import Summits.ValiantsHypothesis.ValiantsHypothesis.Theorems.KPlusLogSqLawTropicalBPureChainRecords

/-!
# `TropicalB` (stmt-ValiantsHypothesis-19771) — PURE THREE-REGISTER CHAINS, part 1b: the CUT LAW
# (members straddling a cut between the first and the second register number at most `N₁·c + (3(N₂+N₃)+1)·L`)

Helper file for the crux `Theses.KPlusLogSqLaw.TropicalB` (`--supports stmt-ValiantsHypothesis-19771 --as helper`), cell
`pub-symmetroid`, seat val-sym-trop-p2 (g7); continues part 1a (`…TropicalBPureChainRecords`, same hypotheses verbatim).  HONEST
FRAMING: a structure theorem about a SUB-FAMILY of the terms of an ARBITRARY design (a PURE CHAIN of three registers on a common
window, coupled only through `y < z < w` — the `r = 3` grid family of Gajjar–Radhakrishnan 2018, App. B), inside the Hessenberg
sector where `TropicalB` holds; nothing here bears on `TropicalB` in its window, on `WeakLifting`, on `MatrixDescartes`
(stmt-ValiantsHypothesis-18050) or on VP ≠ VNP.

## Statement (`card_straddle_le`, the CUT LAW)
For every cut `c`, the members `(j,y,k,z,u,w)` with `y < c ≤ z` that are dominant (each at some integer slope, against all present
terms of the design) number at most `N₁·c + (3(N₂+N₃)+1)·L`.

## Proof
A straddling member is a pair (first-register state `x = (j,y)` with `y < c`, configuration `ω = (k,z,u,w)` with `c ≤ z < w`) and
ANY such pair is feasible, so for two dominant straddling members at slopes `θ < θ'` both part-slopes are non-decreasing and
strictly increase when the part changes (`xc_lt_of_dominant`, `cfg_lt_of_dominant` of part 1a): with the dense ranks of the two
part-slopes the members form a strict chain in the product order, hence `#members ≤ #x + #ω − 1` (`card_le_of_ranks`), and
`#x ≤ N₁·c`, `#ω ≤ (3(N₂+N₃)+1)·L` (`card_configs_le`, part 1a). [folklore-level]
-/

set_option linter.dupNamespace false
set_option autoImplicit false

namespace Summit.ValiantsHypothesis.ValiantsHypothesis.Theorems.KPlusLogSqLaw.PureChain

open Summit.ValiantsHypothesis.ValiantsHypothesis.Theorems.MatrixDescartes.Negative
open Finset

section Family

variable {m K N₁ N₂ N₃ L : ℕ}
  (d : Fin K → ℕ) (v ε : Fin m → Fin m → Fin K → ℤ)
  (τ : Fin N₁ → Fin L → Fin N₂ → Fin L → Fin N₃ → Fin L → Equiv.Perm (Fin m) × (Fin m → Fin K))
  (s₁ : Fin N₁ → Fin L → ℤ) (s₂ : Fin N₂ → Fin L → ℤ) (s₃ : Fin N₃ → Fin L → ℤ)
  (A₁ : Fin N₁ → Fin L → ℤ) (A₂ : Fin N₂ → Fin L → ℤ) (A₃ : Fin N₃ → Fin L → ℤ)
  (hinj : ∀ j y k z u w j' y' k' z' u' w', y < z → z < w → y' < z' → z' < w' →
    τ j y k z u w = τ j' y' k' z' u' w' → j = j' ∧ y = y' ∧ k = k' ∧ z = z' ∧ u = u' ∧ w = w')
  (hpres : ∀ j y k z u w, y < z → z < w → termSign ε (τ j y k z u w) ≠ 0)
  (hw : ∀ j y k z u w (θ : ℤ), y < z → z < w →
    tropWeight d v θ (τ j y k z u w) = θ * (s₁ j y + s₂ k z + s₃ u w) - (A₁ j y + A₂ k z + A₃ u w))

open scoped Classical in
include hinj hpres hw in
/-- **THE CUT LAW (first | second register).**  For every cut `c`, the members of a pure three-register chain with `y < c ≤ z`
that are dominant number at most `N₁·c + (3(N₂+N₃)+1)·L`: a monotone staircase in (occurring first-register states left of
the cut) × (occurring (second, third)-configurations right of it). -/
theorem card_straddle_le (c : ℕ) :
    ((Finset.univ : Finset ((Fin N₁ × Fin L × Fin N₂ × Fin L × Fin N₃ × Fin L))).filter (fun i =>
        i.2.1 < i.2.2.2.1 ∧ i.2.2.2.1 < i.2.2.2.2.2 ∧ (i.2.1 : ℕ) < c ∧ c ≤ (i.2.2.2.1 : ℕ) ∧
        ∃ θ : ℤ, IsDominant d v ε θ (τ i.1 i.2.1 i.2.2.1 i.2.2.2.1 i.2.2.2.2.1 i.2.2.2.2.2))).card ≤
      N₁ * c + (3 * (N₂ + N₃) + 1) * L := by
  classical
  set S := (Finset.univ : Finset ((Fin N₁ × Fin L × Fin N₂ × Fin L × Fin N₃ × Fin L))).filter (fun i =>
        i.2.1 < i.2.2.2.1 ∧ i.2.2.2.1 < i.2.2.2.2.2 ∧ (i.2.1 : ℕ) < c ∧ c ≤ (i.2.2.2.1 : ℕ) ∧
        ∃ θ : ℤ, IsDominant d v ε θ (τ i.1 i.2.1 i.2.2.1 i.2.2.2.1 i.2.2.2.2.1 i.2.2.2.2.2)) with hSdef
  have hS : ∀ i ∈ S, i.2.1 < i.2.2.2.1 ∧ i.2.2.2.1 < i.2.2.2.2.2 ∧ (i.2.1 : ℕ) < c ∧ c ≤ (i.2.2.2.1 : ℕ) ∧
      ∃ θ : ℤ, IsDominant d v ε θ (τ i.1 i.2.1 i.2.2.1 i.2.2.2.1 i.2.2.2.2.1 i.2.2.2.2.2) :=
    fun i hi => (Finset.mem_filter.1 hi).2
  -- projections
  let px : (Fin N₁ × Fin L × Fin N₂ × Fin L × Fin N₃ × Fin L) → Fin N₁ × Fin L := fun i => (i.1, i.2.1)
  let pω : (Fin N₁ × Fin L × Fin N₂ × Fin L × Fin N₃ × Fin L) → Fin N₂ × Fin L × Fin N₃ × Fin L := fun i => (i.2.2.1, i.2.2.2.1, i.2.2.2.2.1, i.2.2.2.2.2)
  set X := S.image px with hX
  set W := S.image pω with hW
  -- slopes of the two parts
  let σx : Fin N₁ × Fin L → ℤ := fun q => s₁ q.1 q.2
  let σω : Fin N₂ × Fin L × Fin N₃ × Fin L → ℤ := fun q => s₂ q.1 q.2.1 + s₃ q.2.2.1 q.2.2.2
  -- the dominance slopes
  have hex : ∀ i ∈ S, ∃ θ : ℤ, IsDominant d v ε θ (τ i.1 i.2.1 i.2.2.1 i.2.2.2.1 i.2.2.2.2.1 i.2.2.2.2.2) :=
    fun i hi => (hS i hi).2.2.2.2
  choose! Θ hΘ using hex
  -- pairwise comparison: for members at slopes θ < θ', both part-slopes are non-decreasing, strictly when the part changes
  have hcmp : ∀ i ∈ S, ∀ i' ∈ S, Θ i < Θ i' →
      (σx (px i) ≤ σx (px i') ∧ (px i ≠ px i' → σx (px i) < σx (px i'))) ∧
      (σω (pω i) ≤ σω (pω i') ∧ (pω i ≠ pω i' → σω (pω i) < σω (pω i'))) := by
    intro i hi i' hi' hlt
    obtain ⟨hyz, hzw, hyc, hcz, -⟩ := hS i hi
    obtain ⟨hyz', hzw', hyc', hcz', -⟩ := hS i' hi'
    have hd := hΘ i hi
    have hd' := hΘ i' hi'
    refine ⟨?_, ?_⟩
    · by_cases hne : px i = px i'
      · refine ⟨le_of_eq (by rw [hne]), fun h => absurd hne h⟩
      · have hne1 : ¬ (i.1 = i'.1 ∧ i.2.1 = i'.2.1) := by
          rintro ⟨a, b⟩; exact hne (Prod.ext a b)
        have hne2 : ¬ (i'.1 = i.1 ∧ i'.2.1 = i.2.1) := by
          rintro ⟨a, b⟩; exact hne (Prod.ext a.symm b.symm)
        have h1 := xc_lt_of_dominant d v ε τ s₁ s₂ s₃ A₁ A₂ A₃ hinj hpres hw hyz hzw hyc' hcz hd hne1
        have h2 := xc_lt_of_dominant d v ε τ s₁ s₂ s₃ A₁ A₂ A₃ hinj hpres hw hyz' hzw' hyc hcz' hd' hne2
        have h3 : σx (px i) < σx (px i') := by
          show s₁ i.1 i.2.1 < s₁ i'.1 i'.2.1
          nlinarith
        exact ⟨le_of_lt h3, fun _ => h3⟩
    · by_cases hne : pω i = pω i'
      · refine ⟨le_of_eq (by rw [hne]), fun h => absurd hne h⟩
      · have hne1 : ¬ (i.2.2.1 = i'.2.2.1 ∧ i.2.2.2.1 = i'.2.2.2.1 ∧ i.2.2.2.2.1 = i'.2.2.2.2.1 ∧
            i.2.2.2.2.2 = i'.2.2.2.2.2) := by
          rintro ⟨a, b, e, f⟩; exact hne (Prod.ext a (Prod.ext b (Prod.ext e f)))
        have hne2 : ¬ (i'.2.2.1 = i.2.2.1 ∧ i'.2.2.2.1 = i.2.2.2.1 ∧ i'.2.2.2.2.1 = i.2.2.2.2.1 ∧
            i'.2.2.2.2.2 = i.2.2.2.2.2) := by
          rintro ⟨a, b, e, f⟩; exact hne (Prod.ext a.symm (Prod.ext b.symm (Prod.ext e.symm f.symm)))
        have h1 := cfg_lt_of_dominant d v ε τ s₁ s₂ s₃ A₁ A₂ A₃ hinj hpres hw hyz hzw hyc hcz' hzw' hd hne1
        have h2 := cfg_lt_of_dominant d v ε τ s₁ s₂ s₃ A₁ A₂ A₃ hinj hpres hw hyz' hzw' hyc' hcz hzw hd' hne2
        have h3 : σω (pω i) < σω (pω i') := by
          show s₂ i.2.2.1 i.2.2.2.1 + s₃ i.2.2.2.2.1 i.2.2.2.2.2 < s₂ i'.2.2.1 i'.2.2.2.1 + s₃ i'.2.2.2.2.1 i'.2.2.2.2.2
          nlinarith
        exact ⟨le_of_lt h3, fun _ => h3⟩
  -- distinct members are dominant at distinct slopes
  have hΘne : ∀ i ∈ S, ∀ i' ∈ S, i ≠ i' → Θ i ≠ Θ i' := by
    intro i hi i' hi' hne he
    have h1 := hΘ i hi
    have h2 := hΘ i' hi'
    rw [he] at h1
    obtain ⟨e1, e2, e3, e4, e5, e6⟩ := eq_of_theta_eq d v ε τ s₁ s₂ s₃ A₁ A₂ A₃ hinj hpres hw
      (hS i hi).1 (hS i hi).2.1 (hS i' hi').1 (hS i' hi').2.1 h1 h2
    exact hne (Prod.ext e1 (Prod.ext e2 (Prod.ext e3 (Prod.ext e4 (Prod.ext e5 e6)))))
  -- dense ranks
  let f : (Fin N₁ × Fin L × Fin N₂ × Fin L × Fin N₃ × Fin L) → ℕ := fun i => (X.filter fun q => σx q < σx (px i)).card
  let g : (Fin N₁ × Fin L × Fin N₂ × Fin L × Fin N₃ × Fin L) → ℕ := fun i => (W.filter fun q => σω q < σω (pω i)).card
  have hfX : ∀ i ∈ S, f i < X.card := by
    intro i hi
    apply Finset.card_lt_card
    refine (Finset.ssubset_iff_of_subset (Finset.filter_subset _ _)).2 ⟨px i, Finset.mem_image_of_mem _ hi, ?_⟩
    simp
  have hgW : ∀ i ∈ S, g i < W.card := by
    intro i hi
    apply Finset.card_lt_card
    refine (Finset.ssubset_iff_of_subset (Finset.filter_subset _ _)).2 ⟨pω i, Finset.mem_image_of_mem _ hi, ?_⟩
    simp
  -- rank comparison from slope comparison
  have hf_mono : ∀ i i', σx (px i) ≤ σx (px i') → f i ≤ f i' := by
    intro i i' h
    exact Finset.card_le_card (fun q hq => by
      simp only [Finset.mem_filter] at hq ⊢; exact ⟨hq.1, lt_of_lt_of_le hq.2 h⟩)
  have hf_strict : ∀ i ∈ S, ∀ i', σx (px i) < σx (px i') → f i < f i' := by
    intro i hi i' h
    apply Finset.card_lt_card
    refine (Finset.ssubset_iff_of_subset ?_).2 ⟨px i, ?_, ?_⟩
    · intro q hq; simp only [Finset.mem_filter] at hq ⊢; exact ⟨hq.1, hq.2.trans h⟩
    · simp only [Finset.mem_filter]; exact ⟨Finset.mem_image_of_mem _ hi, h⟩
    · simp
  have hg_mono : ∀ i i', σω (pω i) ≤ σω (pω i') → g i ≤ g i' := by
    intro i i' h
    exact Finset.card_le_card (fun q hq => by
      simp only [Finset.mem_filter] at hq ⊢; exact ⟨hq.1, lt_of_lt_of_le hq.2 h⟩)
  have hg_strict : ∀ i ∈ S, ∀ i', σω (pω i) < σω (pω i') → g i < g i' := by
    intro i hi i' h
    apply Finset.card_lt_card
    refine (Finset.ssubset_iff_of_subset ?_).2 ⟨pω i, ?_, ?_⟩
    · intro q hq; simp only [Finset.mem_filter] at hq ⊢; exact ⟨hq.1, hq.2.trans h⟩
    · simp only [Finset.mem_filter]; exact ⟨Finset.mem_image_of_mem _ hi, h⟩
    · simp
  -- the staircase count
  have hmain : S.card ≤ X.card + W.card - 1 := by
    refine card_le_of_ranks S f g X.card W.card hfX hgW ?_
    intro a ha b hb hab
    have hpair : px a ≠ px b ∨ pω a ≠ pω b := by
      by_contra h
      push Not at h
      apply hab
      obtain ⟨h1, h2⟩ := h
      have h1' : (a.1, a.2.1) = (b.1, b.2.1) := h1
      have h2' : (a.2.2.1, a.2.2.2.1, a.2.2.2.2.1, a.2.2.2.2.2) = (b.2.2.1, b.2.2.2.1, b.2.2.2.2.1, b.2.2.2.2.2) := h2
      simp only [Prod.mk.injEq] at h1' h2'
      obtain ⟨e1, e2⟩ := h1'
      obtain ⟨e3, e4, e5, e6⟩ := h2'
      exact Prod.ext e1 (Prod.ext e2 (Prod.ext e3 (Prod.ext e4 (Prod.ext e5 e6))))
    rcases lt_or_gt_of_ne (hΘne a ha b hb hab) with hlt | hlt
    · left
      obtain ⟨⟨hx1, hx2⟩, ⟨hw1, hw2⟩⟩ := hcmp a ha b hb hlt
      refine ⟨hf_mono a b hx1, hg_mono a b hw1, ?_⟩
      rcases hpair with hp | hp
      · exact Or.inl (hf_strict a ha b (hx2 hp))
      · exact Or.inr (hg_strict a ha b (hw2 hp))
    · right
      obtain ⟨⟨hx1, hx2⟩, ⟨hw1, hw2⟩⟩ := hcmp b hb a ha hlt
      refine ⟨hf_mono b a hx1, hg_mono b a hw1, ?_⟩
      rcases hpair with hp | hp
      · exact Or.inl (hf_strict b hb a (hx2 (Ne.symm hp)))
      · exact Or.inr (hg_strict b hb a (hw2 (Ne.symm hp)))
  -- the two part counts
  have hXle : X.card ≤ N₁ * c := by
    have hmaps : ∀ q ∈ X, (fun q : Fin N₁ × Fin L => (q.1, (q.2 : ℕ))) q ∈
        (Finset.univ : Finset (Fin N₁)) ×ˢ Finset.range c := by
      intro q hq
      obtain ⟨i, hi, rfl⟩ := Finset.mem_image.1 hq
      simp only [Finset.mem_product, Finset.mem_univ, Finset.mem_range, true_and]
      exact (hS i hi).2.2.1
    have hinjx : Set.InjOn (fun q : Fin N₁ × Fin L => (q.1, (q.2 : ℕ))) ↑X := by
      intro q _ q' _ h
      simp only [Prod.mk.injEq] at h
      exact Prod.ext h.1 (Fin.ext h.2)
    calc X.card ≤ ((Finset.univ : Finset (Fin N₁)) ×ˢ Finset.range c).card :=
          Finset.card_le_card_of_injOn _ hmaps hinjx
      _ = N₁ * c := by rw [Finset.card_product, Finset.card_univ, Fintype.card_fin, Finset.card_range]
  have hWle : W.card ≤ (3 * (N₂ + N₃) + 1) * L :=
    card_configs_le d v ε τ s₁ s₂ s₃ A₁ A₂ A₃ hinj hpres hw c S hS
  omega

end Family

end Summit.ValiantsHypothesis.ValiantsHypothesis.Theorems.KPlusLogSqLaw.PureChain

**Task statement**: What is needed is a word-for-word copy of the records above, from the first line through the line that contains "# (members straddling".

**Output below**:
import Summits.ValiantsHypothesis.ValiantsHypothesis.Theorems.KPlusLogSqLawTropicalBPureChainRecords

/-!
# `TropicalB` (stmt-ValiantsHypothesis-19771) — PURE THREE-REGISTER CHAINS, part 1b: the CUT LAW
# (members straddling a cut between the first and the second register number at most `N₁·c + (3(N₂+N₃)+1)·L`)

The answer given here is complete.